_WHAT YOU NEED TO DO_: Of the material below, the lines to be retyped are those from the line containing "simpa using hs a" through the line containing "(hab : a ≠ b)", inclusive; reproduce them exactly.

_DATA EXTRACT_:
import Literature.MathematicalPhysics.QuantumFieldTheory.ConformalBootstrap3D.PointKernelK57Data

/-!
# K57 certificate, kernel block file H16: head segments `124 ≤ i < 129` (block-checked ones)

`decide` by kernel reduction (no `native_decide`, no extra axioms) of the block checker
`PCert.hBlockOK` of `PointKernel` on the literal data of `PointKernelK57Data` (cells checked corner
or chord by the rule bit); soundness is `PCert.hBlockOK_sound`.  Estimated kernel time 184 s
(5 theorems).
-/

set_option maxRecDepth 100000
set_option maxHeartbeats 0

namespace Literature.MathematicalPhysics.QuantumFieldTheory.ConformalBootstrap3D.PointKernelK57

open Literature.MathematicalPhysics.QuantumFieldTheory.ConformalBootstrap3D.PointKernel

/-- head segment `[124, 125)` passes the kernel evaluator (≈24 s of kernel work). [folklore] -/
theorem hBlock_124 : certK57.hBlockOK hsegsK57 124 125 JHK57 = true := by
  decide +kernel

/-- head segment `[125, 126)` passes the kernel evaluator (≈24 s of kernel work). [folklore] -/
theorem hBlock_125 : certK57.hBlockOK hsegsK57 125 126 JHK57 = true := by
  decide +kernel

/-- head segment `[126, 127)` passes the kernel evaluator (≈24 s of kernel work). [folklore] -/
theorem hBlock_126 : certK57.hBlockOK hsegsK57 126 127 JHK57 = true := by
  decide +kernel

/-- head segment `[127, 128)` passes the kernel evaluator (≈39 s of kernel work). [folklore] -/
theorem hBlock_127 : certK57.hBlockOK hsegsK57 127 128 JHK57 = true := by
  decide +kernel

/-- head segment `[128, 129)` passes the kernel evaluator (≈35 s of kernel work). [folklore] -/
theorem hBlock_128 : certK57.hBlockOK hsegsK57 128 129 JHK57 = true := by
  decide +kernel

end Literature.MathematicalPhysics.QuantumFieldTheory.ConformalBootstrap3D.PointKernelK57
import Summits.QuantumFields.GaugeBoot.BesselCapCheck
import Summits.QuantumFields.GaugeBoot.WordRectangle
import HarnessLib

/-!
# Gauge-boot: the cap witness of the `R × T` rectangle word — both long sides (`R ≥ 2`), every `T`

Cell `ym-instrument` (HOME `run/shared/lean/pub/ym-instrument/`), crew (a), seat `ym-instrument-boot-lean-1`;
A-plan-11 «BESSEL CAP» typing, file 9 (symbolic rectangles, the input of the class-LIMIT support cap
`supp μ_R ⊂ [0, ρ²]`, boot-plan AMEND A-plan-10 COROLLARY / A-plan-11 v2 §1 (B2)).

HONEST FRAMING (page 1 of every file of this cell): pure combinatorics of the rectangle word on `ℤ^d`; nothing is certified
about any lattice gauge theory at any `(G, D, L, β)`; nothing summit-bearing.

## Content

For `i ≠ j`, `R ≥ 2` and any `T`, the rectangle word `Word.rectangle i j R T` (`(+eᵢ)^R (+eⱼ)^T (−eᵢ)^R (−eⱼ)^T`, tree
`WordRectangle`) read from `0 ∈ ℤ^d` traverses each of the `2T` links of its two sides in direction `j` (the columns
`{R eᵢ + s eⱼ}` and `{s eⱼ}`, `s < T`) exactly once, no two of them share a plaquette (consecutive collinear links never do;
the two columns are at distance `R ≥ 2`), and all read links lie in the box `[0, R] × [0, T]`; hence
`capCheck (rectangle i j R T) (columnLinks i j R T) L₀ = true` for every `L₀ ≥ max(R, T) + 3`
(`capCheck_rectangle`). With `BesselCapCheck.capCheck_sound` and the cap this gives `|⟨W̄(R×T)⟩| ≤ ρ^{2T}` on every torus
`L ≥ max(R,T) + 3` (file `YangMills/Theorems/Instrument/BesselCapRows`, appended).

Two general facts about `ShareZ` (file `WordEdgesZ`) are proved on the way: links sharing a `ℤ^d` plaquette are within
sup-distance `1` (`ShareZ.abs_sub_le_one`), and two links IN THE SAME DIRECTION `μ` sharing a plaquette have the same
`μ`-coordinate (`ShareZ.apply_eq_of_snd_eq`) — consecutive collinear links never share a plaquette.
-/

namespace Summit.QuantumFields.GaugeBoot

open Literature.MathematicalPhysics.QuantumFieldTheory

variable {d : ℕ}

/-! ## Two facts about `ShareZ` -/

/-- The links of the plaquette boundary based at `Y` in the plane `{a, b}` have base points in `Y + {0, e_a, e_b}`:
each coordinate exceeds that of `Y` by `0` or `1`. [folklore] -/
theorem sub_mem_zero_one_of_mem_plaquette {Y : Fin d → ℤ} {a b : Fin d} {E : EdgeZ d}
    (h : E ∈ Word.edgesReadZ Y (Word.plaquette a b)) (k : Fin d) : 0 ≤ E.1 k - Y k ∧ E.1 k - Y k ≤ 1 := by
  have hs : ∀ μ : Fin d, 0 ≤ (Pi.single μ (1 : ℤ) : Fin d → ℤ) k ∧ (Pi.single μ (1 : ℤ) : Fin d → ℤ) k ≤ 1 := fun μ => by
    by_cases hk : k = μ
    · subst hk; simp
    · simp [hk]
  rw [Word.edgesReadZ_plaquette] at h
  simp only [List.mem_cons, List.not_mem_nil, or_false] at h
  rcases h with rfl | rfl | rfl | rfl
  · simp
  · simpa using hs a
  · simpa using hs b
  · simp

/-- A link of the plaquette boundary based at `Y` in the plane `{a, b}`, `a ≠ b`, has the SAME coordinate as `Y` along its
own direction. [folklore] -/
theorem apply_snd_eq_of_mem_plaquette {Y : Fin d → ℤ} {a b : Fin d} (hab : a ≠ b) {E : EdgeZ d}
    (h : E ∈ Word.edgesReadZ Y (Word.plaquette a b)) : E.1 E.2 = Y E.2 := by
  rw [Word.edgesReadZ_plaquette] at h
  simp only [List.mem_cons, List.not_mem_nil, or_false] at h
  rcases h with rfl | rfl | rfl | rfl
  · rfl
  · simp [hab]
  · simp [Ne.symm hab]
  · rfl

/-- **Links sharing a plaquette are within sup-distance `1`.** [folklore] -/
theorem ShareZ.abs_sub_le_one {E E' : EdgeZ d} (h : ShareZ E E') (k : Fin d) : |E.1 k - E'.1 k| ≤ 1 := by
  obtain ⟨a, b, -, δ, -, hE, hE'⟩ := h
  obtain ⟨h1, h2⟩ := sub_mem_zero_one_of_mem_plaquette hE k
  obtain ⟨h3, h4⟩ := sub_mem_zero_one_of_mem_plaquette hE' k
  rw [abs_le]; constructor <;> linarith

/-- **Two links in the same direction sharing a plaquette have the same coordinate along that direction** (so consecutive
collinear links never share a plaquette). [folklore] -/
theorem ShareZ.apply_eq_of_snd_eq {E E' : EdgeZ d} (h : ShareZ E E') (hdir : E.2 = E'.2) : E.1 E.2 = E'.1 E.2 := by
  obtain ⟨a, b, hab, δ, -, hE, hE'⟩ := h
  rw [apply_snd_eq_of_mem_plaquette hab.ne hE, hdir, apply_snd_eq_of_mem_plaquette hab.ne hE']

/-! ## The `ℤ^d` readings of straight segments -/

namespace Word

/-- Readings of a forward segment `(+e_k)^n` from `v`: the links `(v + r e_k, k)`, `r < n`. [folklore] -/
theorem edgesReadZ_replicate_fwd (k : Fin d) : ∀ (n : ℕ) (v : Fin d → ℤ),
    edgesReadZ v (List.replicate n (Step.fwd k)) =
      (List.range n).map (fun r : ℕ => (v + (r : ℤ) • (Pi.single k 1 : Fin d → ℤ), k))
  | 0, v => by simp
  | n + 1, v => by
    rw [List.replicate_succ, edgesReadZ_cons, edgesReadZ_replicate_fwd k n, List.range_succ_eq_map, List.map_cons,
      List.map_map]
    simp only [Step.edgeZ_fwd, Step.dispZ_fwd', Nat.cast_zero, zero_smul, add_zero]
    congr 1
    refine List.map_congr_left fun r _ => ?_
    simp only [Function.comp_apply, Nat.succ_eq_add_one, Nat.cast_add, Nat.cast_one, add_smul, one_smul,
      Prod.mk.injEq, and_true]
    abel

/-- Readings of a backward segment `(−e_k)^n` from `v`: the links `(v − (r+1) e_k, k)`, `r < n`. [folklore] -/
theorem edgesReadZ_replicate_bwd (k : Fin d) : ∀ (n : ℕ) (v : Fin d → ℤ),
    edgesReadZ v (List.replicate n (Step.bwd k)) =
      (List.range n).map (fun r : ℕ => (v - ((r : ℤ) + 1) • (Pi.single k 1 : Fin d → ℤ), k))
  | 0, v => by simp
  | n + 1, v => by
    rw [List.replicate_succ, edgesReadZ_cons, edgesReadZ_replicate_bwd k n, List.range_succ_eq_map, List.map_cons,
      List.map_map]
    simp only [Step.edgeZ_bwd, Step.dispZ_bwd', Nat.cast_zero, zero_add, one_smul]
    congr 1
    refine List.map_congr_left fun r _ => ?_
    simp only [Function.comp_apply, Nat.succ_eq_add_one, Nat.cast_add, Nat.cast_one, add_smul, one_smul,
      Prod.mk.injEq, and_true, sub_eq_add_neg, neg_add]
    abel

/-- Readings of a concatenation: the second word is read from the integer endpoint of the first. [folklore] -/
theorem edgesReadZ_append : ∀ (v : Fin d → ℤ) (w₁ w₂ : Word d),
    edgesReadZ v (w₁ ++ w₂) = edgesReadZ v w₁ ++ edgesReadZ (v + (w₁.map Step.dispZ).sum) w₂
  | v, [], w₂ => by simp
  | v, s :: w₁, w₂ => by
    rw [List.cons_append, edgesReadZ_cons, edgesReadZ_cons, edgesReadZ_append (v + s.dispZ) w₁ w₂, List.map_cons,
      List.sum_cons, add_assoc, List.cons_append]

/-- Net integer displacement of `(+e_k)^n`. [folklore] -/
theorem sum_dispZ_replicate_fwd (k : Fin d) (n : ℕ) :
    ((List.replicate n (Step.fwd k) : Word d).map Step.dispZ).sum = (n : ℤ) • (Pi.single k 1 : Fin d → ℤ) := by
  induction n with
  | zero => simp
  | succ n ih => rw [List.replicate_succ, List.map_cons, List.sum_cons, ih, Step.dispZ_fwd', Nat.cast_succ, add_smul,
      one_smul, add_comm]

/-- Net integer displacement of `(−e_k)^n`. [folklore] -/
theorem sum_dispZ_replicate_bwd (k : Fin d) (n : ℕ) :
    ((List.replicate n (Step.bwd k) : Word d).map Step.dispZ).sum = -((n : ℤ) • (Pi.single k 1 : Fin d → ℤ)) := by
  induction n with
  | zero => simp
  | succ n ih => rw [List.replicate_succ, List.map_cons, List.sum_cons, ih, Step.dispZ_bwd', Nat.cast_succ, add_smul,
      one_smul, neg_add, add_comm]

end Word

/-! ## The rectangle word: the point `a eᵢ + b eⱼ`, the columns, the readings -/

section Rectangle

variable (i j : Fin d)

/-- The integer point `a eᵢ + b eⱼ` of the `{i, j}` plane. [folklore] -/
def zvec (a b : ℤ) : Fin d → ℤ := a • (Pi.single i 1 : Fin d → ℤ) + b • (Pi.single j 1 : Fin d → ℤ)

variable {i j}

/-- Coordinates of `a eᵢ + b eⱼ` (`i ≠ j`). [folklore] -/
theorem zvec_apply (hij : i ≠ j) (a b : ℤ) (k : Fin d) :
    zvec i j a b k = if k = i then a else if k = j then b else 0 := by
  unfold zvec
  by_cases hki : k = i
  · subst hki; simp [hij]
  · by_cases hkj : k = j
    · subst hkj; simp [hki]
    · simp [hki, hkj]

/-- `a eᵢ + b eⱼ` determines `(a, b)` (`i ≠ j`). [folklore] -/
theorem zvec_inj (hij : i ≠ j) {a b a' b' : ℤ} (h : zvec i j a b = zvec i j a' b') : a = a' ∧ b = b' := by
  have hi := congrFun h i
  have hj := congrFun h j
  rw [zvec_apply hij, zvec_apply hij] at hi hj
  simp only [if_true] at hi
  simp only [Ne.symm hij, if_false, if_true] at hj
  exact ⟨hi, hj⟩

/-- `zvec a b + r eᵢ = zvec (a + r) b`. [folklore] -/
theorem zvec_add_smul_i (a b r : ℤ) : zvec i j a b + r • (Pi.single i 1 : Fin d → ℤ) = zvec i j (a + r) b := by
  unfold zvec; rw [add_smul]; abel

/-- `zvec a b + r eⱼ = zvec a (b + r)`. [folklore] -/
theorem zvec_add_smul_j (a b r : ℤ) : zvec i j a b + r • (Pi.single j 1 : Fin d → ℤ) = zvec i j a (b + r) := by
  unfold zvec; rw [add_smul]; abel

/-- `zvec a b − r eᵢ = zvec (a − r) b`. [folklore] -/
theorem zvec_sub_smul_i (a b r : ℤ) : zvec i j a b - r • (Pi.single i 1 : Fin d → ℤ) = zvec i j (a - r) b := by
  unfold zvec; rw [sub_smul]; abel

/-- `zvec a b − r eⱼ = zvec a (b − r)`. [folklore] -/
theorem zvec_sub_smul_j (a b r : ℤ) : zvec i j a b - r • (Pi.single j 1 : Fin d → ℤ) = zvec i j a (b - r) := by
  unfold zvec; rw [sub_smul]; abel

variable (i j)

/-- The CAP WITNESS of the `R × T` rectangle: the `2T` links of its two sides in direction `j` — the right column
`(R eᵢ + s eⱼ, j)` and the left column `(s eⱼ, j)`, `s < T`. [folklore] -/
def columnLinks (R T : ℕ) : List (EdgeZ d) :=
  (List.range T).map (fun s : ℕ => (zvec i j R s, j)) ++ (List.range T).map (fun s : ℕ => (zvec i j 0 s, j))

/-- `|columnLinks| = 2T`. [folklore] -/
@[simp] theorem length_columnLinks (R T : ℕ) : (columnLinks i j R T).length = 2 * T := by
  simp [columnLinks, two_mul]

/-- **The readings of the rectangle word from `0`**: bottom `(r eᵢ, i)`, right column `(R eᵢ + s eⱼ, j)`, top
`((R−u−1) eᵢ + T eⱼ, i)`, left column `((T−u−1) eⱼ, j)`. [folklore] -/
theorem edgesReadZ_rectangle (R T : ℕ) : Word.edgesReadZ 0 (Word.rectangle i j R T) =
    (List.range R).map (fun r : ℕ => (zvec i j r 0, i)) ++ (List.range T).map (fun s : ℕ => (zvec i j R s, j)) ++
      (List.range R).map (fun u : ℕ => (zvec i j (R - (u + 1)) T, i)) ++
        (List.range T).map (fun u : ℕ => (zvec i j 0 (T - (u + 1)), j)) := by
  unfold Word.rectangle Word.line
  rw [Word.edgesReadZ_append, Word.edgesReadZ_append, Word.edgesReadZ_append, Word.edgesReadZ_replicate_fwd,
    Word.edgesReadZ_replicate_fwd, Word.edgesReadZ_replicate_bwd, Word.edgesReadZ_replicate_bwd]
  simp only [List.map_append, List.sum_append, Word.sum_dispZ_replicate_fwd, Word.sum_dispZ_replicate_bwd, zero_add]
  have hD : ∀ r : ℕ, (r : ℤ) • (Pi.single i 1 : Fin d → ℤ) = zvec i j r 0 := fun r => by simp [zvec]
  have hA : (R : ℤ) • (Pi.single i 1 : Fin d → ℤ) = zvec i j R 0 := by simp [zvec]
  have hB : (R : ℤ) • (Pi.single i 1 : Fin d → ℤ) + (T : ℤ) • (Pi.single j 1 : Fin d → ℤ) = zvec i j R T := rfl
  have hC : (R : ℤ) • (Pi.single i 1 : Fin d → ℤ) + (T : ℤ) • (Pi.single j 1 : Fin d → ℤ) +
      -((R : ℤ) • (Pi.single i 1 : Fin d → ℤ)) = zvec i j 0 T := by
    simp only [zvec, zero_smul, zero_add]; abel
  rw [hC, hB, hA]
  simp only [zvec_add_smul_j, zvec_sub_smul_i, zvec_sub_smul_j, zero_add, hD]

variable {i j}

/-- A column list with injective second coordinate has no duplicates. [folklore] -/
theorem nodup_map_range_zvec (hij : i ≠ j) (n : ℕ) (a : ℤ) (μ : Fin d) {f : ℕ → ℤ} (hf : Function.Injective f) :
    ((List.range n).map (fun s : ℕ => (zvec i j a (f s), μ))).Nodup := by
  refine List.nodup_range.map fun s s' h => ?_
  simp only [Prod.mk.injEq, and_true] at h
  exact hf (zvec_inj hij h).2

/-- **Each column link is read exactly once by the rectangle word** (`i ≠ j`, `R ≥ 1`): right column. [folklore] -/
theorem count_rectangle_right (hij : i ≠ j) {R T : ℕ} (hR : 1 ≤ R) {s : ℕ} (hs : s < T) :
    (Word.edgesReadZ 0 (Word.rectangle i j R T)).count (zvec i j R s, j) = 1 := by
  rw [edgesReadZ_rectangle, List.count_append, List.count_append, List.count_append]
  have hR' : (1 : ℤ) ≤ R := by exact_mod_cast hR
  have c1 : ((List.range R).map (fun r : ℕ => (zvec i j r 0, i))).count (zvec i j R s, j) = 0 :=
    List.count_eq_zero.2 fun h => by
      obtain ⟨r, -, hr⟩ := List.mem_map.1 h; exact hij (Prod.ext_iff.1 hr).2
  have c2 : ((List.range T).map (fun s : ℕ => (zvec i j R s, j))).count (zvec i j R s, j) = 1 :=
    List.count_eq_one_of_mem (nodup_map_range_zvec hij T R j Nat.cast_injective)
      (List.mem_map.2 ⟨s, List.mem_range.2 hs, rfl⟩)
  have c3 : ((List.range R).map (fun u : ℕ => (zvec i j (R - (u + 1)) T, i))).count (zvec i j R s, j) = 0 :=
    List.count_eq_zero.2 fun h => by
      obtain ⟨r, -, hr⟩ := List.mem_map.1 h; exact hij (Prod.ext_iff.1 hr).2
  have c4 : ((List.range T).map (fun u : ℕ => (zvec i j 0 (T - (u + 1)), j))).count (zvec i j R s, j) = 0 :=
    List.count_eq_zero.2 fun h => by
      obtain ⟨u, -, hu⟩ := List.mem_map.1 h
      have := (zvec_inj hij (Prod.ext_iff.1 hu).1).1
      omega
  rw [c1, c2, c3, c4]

_ANSWER AREA_:
  · simpa using hs a
  · simpa using hs b
  · simp

/-- A link of the plaquette boundary based at `Y` in the plane `{a, b}`, `a ≠ b`, has the SAME coordinate as `Y` along its
own direction. [folklore] -/
theorem apply_snd_eq_of_mem_plaquette {Y : Fin d → ℤ} {a b : Fin d} (hab : a ≠ b) {E : EdgeZ d}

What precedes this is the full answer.